At the board’s May 22 meeting, Groveport Madison Superintendent Garilee Ogden recommended the district place a request on the Nov. 5 ballot to renew the existing, 5-year, 6.68 mill operating levy with no tax increase.
The current operating levy will expire on Dec. 31, 2019. According to school officials, if the levy is not renewed the district will see deficits of $2.7 million in 2020 and $5.6 million in 2021. Also, if the levy is not renewed, the district’s cash balance by June 2023 will be reduced to $3.4 million.
“We must go back to our voters for operating funds in order to continue our programs and operations,” said Ogden.
Ogden said she met with district staff as well as community members who supported the levy/bond issue and voters who opposed the issue to obtain feedback.
“Both those in favor of Issue 5 and those who opposed it felt like their hands were tied by combining the levy with the bond issue,” said Ogden.
Added board member Mary Tedrow, “I know some voters were upset because the issues were combined. I like the idea of not having a bond issue with the levy on the November ballot because I fear the levy would fail if it were combined with a bond issue again.”
Ogden also said both supportive and opposition voters do not like the idea of a continuing permanent levy and instead prefer a levy with a set time limit so voters have the opportunity to hold the district fiscally accountable.
Ogden noted Groveport Madison voters have only passed one continuing permanent operating levy in the past 25 years.
“Community feedback since the failure of Issue 5 is to separate the levy and bond issue and go to the Nov. 5 ballot with a 5-year renewal on the operating levy,” said Ogden. “I feel the voters would feel unheard if we went back to the ballot with a combined levy and bond issue.”
Ogden said if the levy is not renewed the “consequences could be severe” with potential cuts and reductions starting in the fall of 2020. What those cuts and reductions would be has not yet been determined.
“We will be as efficient and fiscally responsible as we can be,” said Ogden. “If the levy fails again, it will have drastic impacts on our curriculum and programs.”
Bond issue for buildings
Ogden recommended the district not pursue a bond issue for new buildings at this time.
“We need to take more time to plan, communicate, and determine what impacts any changes in state legislation and state budgets may have on our future projects,” said Ogden.
She said Groveport Madison is classified under the Classroom Facilities Assistance Program (CFAP) with the Ohio Facilities Construction Commission (OFCC).
“CFAP requires OFCC funding in its entirety before a project begins,” said Ogden, who noted the high school was the first segment of construction and the elementary schools and middle school would be the second segment.
She said potential new language in the upcoming state budget bill could allow Groveport Madison to switch to being in the Expedited Local Partnership Program (ELPP).
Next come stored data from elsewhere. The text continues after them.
/-
Copyright (c) 2026 the pub-hodgecm-mathlib formalisation cell (harness21).  Prover seat hodgecm-mathlib-K2E3-p23 (g2): Track B «K2-LIT», engine E3, line (ii′)
«H-side central germ expansion» (line lead K2E4-p06 (g2)), leaf (E) `sig_K2E3CentralGermExpansionExistence` — the ASSEMBLY modulo (RAO_z) and (DUAL_z); 2026-09-04.
-/
import Literature.NumberTheory.Rogawski1990.TamagawaSingularMembersFinTFCovol   -- ★ frame vocabulary of the U3b prefix (`IsLocalTransferDatum`, `LocalTransferFactor`, `IsCanonical`, …)
import Literature.NumberTheory.Weil1982.UnitaryFinCentralizerTopFormHaar         -- ★ (U3b prefix import, kept so the socket statement elaborates identically)
import Literature.NumberTheory.Rogawski1990.FinExplicitTransferFactorConjLeft     -- ★ (idem)
import Literature.NumberTheory.Rogawski1990.FinExplicitTransferFactorConjRight    -- ★ (idem)
import Literature.NumberTheory.Rogawski1990.ArchCanonicalTransferFactor           -- ★ (idem)
import Literature.NumberTheory.Rogawski1990.ExplicitFactorProductFormula          -- ★ (idem) `UnitaryGroup.PlacesOver`
import Literature.NumberTheory.Automorphic.QuadraticHeckeCharacterCM              -- ★ (idem)
import Literature.NumberTheory.Rogawski1990.UnitaryTwoOneCentralFarSupportCM      -- ★∕pending (E5) FAR_z (this seat): `exists_nhds_forall_isLocalStablyConjH_conj_apply_eq_zero`; brings (E2b) ★ p855879 `exists_enum_centralUnipotent_isClosed_iUnion_lt`, `centralUnipotent_conj_iff`, `centralUnipotent_self`, (E1) ★ p855739 `unitaryTwoOne_central_unipotent_conjClasses_finite`
import Literature.MeasureTheory.Group.OrbitalIntegralKernelDecomposition           -- ★ SPAN `exists_add_mem_span_conj_sub_of_classOrbitalIntegral_eq_zero` (Howe, generic)
import Literature.NumberTheory.Rogawski1990.ShalikaGermExpansionInvariantKernel   -- ★ SH-2 `classOrbitalIntegral_eq_zero_of_mem_span_conj_sub`, `isLocSmooth_of_mem_span_conj_sub`
import Literature.NumberTheory.Automorphic.OrbitalIntegralFinitePieces            -- ★ `classOrbitalIntegral_finset_sum`
import Literature.NumberTheory.Automorphic.LocalEndoscopicOrbitClosed             -- ★ H-side: `integrable_descConj_localH_of_isLocalGRegular`, `localStableOrbitalIntegralH_add_of_isLocalGRegular`, `…_smul_fun`, `isGRegular_of_isStablyConjH`
import Literature.NumberTheory.Automorphic.OrbitalMeasureCanonical                -- ★ `OrbitalMeasureFamily.IsCanonical.isAdmissibleOn`
import Literature.NumberTheory.Automorphic.OrbitalMeasureCentralMass              -- ★ `quotientOut_conjClassesMk_eq_of_forall_comm`
import Literature.NumberTheory.Rogawski1990.LocalTransferGlueCM                   -- ★ `totallyDisconnectedSpace_cmDatum_local`
import Literature.NumberTheory.Rogawski1990.LocalTransferGlue                     -- ★ `IsLocSmooth.add`, `IsLocSmooth.finset_sum`
import Summits.HodgeConjecture.HodgeConjecture.Theorems.K2E4ExplicitSplitConstantPhasePair   -- ★ (K2E4-p02): `isHaarMeasure_of_ne_zero`, `stableOrbitalIntegralRel_eq_zero_of_measure_eq_zero` (the `νHv = 0` branch)
import HarnessLib

/-!
# (E) `sig_K2E3CentralGermExpansionExistence` MODULO (RAO_z) AND (DUAL_z): the STABLE, CENTRED Shalika germ expansion on `H_v = U(Φ₂)(L⁺_v) × U(Φ₁)(L⁺_v)`
# from Ranga Rao's clause and the dual pieces at the classes over `z` (Rogawski 1990 §8.1 Prop. 8.1.1, Howe ∕ Gelfand–Kazhdan — rank one × abelian, centred)

Topic: cell `pub/hodgecm-mathlib` (D-0151), crux H413 = `stmt-HodgeConjecture-24833`; Track B «K2-LIT», engine E3 `K2_E3_EllipticInputs`, tier-1 unit `…Sigs_U3bCentralGerms`
(ED. 3∕4), line (ii′) «H-side central germ expansion with independent tails» (line lead K2E4-p06 (g2)), leaf **(E) `sig_K2E3CentralGermExpansionExistence`** (cand
aea6e516723791cf, hosted VERBATIM).  Namespace `Summit.HodgeConjecture.HodgeConjecture.Cruxes.H413.K2E3CentralGermExpansionExistenceOfRao`.  THEOREMS ONLY (no definition, no
instance, no notation, no `sorry`); kernel lane `--supports stmt-HodgeConjecture-24833 --as helper`.  Seat K2E3-p23 (g2), brick (E5′) of the programme (E1) ★ p855739 ‹U-FIN₂› ·
(E2) ★ p855772 ∕ p855844 ∕ p855879 «STRATA₂» · (E3) ‹RAO_z› · (E4) ‹DUAL_z› (K2E4-p21 (g2)) · (E5) FAR_z + THIS ASSEMBLY.
HONEST LABEL: HC_CM is proved only modulo the 7 printed citations (2 remaining named inputs: hLiu418 = stmt-HodgeConjecture-24832, h413 = stmt-HodgeConjecture-24833) until rung 0
closes.  This file is an IMPLICATION: (E) becomes REL over the two leaves (RAO_z) `sig_K2E3CentralUnipotentOrbitalMeasures` (cand 8d919bc037b0f39d, payer: brick (E3)) and
(DUAL_z) `sig_K2E3CentralUnipotentDualPieces` (cand f5db471200e2a663, payer: K2E4-p21 (g2)), both taken here as HYPOTHESES with their bytes pasted (never `import Cruxes/…/Lines`).

THE PROOF ([Rogawski1990] p. 113, Howe's argument, run at a central `z` on the STABLE H-integral).  Fix `z ∈ Z(H_v)`.  `S` := THE finite set of classes over `z`
(★ (E1) `unitaryTwoOne_central_unipotent_conjClasses_finite`; `⟦z⟧ ∈ S` since `out ⟦z⟧ = z`, ★ `quotientOut_conjClassesMk_eq_of_forall_comm`); `mU` := (RAO_z); dual pieces
`fd u` := (DUAL_z); SPAN := ★ `exists_add_mem_span_conj_sub_of_classOrbitalIntegral_eq_zero` over the closed enumeration ★ (E2b) `exists_enum_centralUnipotent_isClosed_iUnion_lt`
(«over z» is a class function, ★ `centralUnipotent_conj_iff`).  GERMS: `Γ_u(γ) := Φ^{st}_H(γ, fd u)`.  For `fH ∈ C_c^∞(H_v)` put `P := Σ_{u∈S} Φ_{mU}(u, fH)·fd u` and
`F := fH − P`; then `Φ_{mU}(u′, F) = 0` on `S` (duality), so `F = F₀ + F₁` with `F₀ ∈ C₀ = span{φ^x − φ}` and `tsupport F₁` off the stratum over `z`.  At a `G`-regular `γ`:
`Φ^{st}(γ, fH) = Σ_u Φ_{mU}(u, fH)·Γ_u(γ) + Φ^{st}(γ, F₀) + Φ^{st}(γ, F₁)` (★ `localStableOrbitalIntegralH_add_of_isLocalGRegular` ∕ `…_smul_fun`, the canonical `mHv` being
admissible once `νHv ≠ 0` is Haar, ★ `isHaarMeasure_of_ne_zero`; if `νHv = 0` both sides vanish, ★ `stableOrbitalIntegralRel_eq_zero_of_measure_eq_zero`); `Φ^{st}(γ, F₀) = 0`
class by class (★ SH-2 `classOrbitalIntegral_eq_zero_of_mem_span_conj_sub`, the `G`-regular orbital integrands being integrable, ★ `integrable_descConj_localH_of_isLocalGRegular`);
and `Φ^{st}(γ, F₁) = 0` for `γ` in the FAR_z neighbourhood of `z` (★ `exists_nhds_forall_isLocalStablyConjH_conj_apply_eq_zero`: every orbital integrand of `F₁` over a class of
the stable class of `γ` vanishes identically) — which is a neighbourhood in the elliptic `G`-regular filter `𝓝[{G-regular ∧ compact centraliser}] z` a fortiori.

* `stableOrbitalIntegralRel_finset_sum_smul_of_isLocalGRegular` (`Φ^{st}_H(γ, Σ_u a_u·φ_u) = Σ_u a_u·Φ^{st}_H(γ, φ_u)` on `C_c^∞`, `G`-regular `γ`, admissible family);
* **`centralGermExpansionExistence_of_rao_of_dual : ‹(RAO_z)› → ‹(DUAL_z)› → ‹(E) sig_K2E3CentralGermExpansionExistence›`** (statements pasted verbatim).

## References
* [Rogawski1990] J. D. Rogawski, *Automorphic Representations of Unitary Groups in Three Variables*, Ann. of Math. Stud. 123 (1990): §8.1 Prop. 8.1.1 pp. 112–113 (germ expansion,
  Howe ∕ Gelfand–Kazhdan proof); Prop. 8.1.2 (a) p. 114 (descent to the centraliser); §4.3 (4.3.1) p. 43 (stable orbital integrals on `H`); §4.9 p. 54.
* [Howe1974] R. Howe, *The Fourier transform and germs of characters (case of Gl_n over a p-adic field)*, Math. Ann. 208 (1974) 305–322, Prop. 2.
* [Rao1972] R. Ranga Rao, *Orbital integrals in reductive groups*, Ann. of Math. (2) 96 (1972) 505–510.
* [HarishChandra1999AdmissibleDistributions] Harish-Chandra (DeBacker–Sally), *Admissible Invariant Distributions on Reductive p-adic Groups*, AMS ULS 16 (1999), Thm. 8.1 p. 48.
-/

set_option autoImplicit false
set_option linter.dupNamespace false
Being an ELPP district would allow the district to begin building new schools with local revenue and then use state funding when it becomes available later.
She said if the district can become an ELPP district this summer, it is conceivable the district could build two schools with local dollars and then build two more once a bond issue is approved and state money is available.
But she added, “Right now the OFCC cannot commit to us as to when the state funding would be available.”
She said if Groveport Madison remains a CFAP district, it could be a five to six year wait for state funding for new buildings.
“It would be difficult to go to the voters with a bond issue when the OFCC won’t commit to when the state money would be available,” said Ogden. “It’s a moving target.”
Before pursuing a bond issue for new schools, Ogden said the district needs to establish an overall plan that includes the look of the buildings, where the building would be, the order the buildings would be built, and where students transition to attend schools while new buildings are constructed.
“We need a comprehensive plan of exactly what we’re going to do,” said Board President Bryan Shoemaker. “We have to have new buildings.”
High school addition
Ogden and district staff recently met with the OFCC to discuss the proposed four classroom addition to the high school.
Ogden said OFCC officials recommended the district wait to see what state legislative changes accompany the upcoming state budget because language in the budget bill could affect the district’s construction plans.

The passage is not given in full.